→ Exercise:
How do the lines below between the ones holding "(hU δ).congr fun N => ?_" and "hab hδ (ι := ι)]", inclusive, read? Give them again exactly, with no other lines.

▼▼▼

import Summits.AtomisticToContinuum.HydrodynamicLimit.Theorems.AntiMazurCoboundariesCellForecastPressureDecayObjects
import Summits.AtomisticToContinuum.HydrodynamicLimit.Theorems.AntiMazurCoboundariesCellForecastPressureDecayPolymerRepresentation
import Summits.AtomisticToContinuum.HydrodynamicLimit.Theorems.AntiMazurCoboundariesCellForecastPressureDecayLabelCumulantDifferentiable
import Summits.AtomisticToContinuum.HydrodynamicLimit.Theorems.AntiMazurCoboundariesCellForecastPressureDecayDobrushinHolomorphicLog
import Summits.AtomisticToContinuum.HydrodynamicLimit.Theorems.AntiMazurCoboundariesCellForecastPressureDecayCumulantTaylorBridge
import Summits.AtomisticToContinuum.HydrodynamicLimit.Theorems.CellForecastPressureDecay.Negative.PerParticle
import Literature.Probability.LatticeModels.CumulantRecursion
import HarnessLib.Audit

▲▲▲
▼▼▼

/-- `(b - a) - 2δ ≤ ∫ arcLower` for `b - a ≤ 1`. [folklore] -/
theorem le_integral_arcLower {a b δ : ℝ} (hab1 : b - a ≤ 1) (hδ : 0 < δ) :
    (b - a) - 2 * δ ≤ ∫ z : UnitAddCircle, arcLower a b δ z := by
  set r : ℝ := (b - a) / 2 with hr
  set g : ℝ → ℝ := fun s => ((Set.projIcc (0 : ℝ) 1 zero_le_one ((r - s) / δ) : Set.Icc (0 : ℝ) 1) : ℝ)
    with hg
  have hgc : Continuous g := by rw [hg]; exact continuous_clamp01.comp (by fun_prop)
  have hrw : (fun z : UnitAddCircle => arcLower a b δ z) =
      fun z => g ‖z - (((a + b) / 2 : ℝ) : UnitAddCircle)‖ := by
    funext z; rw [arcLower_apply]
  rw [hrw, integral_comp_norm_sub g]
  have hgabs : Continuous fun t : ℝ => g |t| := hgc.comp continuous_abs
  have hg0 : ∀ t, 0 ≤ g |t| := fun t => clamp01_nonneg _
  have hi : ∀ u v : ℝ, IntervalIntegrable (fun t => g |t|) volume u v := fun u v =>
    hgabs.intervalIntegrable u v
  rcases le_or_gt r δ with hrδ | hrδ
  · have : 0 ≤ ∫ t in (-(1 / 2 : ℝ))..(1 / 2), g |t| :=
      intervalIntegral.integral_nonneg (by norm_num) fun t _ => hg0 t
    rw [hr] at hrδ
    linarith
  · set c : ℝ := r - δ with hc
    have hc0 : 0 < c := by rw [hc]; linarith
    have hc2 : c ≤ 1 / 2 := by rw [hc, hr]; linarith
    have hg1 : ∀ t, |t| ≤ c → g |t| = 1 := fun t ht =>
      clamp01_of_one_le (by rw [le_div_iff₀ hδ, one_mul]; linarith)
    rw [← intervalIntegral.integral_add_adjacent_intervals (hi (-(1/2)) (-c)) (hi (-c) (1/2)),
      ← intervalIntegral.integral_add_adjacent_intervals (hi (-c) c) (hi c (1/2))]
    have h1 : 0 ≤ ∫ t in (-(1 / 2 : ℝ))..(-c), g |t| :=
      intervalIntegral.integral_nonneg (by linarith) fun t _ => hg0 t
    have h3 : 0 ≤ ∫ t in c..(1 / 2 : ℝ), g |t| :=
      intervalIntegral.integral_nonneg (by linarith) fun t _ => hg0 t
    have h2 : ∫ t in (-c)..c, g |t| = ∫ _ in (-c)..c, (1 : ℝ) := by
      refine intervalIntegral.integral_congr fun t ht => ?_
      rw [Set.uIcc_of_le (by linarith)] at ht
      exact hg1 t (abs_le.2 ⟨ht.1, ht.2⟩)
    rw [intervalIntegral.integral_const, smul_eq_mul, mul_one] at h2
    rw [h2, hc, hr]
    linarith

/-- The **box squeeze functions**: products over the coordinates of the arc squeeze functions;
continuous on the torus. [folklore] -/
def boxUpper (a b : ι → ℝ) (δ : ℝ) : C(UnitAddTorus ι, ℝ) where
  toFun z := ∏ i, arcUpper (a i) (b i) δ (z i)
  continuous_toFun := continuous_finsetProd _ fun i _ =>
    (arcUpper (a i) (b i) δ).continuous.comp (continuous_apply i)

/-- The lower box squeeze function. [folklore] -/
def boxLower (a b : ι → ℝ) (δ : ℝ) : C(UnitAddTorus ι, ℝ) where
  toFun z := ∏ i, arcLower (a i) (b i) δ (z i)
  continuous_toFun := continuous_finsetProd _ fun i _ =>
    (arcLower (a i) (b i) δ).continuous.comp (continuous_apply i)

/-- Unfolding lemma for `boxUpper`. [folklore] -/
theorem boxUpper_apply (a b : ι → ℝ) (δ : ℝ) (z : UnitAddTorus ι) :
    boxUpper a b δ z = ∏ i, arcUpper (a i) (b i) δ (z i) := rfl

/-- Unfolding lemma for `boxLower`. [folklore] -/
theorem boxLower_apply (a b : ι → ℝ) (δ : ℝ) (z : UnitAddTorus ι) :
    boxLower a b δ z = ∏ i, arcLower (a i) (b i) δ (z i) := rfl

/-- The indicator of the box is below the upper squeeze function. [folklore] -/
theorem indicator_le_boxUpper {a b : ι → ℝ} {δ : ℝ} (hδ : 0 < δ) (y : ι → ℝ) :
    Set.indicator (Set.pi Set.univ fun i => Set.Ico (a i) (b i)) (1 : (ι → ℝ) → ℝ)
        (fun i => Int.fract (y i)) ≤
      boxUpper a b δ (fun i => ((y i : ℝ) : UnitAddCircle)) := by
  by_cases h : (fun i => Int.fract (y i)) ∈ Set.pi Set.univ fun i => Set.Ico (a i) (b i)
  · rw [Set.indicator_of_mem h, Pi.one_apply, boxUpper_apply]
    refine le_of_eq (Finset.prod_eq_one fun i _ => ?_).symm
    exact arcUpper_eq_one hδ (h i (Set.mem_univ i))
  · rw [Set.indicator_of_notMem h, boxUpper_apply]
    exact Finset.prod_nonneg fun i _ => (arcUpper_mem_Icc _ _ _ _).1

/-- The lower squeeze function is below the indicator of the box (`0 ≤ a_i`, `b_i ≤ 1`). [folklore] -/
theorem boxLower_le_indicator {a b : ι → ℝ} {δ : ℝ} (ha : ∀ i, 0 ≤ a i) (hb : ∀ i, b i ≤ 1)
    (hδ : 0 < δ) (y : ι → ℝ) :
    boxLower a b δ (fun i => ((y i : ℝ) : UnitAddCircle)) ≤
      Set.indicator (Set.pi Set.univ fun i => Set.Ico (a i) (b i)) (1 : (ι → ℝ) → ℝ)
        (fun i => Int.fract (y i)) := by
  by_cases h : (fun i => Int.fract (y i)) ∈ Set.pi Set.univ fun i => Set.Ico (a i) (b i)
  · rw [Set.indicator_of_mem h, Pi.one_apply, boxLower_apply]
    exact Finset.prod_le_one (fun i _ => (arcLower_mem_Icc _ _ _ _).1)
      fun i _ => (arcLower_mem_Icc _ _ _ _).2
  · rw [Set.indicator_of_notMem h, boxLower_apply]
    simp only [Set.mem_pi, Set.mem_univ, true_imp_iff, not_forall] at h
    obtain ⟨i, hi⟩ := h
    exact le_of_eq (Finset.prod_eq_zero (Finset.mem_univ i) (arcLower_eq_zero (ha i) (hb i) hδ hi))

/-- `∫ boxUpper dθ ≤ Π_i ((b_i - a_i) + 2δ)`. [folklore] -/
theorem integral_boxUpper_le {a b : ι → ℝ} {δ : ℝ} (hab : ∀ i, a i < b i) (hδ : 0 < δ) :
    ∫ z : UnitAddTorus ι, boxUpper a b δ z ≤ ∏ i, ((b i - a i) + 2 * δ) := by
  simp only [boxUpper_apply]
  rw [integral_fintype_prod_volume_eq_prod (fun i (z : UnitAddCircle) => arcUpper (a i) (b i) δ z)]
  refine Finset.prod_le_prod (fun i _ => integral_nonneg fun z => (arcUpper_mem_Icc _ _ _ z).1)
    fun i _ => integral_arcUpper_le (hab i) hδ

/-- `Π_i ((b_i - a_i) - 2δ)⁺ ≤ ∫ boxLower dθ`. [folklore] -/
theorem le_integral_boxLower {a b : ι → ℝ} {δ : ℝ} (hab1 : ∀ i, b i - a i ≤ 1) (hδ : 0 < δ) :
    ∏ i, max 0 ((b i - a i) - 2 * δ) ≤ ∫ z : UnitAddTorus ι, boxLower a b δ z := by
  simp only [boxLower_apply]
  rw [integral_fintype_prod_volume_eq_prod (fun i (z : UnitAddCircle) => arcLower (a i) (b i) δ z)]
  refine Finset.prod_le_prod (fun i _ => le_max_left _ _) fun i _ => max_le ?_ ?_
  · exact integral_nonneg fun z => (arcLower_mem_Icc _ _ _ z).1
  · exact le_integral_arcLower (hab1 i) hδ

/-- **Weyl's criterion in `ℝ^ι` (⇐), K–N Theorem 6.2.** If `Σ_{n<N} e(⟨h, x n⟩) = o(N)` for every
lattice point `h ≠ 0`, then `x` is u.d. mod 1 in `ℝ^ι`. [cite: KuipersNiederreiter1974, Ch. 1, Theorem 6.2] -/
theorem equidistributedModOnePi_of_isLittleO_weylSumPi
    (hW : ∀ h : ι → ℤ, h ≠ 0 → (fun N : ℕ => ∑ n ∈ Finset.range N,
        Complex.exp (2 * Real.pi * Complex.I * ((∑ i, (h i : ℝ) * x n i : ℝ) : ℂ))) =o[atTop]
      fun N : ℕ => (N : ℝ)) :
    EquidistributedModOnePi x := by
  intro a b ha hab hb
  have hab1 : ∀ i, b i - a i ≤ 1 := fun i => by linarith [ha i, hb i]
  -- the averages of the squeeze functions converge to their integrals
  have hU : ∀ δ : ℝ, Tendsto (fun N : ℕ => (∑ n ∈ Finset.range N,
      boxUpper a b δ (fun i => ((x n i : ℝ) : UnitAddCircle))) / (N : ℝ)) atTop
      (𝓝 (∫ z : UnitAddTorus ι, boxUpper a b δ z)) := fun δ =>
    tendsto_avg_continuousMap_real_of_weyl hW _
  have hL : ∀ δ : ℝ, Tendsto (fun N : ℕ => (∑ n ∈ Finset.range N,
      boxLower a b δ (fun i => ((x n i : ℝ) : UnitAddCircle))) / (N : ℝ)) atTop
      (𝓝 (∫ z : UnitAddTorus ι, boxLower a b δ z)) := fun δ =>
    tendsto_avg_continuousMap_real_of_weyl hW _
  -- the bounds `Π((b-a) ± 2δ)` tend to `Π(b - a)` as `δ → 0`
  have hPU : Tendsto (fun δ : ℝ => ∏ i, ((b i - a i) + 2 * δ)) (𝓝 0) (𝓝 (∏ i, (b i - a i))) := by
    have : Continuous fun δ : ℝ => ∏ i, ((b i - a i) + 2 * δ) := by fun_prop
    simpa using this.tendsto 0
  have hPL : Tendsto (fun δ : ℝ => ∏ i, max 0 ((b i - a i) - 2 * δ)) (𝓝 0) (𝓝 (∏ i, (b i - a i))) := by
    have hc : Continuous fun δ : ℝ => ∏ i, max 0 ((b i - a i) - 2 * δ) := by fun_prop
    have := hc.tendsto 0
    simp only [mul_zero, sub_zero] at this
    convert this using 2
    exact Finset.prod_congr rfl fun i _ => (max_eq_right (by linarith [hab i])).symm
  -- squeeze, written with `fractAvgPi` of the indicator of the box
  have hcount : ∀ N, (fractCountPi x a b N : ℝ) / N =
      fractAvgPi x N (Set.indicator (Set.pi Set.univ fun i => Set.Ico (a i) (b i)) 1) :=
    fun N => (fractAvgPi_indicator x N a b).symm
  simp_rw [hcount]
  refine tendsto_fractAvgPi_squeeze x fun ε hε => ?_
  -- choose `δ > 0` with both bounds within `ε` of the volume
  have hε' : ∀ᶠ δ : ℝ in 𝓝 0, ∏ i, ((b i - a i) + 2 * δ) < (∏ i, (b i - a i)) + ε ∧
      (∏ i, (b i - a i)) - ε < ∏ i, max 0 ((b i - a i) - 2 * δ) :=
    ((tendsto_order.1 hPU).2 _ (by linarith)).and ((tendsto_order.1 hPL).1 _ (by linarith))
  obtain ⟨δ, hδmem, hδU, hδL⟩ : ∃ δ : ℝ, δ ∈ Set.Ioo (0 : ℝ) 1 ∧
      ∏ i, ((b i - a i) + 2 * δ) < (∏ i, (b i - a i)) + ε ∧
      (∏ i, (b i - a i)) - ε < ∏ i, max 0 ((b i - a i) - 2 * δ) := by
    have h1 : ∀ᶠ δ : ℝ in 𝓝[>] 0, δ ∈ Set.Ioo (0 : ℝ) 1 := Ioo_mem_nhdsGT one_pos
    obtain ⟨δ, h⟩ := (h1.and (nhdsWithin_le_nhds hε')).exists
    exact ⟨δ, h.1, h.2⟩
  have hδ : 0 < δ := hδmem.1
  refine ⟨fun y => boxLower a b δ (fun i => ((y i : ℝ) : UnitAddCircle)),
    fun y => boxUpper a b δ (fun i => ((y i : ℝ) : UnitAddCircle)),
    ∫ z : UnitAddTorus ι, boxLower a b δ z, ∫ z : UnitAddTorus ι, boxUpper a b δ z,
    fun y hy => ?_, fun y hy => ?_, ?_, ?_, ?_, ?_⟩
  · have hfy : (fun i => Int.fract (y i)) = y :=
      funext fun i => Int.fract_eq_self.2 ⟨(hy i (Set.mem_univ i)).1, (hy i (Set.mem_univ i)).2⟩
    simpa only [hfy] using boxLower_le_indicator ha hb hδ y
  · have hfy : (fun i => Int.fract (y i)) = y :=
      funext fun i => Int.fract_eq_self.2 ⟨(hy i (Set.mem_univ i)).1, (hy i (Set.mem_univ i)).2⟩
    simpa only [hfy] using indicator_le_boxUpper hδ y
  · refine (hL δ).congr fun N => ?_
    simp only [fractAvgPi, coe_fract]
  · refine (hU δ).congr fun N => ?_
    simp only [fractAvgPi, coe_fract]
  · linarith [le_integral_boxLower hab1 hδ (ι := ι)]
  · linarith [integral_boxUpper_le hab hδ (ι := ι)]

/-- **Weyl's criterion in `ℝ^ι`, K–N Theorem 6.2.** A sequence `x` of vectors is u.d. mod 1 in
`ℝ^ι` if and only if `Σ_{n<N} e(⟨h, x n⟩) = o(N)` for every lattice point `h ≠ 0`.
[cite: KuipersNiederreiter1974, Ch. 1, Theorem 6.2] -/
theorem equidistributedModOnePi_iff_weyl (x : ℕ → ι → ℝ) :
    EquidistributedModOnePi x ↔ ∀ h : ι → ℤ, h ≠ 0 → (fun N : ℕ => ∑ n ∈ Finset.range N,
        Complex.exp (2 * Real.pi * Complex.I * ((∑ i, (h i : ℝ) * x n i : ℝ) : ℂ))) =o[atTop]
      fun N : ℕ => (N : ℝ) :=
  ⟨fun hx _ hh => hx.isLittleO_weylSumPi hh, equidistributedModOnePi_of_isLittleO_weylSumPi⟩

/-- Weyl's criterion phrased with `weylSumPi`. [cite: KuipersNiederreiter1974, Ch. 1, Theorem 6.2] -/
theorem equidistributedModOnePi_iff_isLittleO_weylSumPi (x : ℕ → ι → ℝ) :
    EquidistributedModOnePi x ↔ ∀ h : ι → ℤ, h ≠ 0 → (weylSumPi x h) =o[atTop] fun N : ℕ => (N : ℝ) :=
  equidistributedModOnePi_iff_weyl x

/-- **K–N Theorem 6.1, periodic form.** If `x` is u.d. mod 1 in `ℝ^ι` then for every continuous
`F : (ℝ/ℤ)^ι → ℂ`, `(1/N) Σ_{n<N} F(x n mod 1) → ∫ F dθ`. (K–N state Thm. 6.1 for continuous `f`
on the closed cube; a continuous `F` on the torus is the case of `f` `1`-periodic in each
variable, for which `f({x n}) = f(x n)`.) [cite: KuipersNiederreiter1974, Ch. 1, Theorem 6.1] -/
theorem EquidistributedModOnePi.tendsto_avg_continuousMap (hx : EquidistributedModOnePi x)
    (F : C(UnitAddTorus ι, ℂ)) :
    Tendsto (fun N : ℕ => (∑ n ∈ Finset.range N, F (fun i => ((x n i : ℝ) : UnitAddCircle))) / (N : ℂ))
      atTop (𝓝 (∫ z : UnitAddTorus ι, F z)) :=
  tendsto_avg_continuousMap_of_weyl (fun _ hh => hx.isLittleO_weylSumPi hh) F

▲▲▲
▼▼▼

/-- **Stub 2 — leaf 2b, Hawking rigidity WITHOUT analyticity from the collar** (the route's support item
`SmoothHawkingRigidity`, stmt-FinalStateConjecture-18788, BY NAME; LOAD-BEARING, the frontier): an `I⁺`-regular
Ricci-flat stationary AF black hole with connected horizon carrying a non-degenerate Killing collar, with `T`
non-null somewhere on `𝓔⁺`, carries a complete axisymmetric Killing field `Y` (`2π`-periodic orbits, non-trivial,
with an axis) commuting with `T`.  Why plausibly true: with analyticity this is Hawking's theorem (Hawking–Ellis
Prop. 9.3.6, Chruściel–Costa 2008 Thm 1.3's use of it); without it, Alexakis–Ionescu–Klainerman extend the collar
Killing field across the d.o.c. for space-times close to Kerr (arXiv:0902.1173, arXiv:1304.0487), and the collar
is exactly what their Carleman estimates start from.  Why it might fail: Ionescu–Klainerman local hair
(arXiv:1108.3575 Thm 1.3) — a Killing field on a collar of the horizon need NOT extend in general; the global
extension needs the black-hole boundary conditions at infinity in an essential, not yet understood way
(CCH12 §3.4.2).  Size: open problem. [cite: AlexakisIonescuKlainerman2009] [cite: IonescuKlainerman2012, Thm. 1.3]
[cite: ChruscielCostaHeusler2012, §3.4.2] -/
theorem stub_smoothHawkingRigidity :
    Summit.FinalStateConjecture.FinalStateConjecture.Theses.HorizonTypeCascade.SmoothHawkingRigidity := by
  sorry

▲▲▲

→ Expected answer:
  · refine (hU δ).congr fun N => ?_
    simp only [fractAvgPi, coe_fract]
  · linarith [le_integral_boxLower hab1 hδ (ι := ι)]
  · linarith [integral_boxUpper_le hab hδ (ι := ι)]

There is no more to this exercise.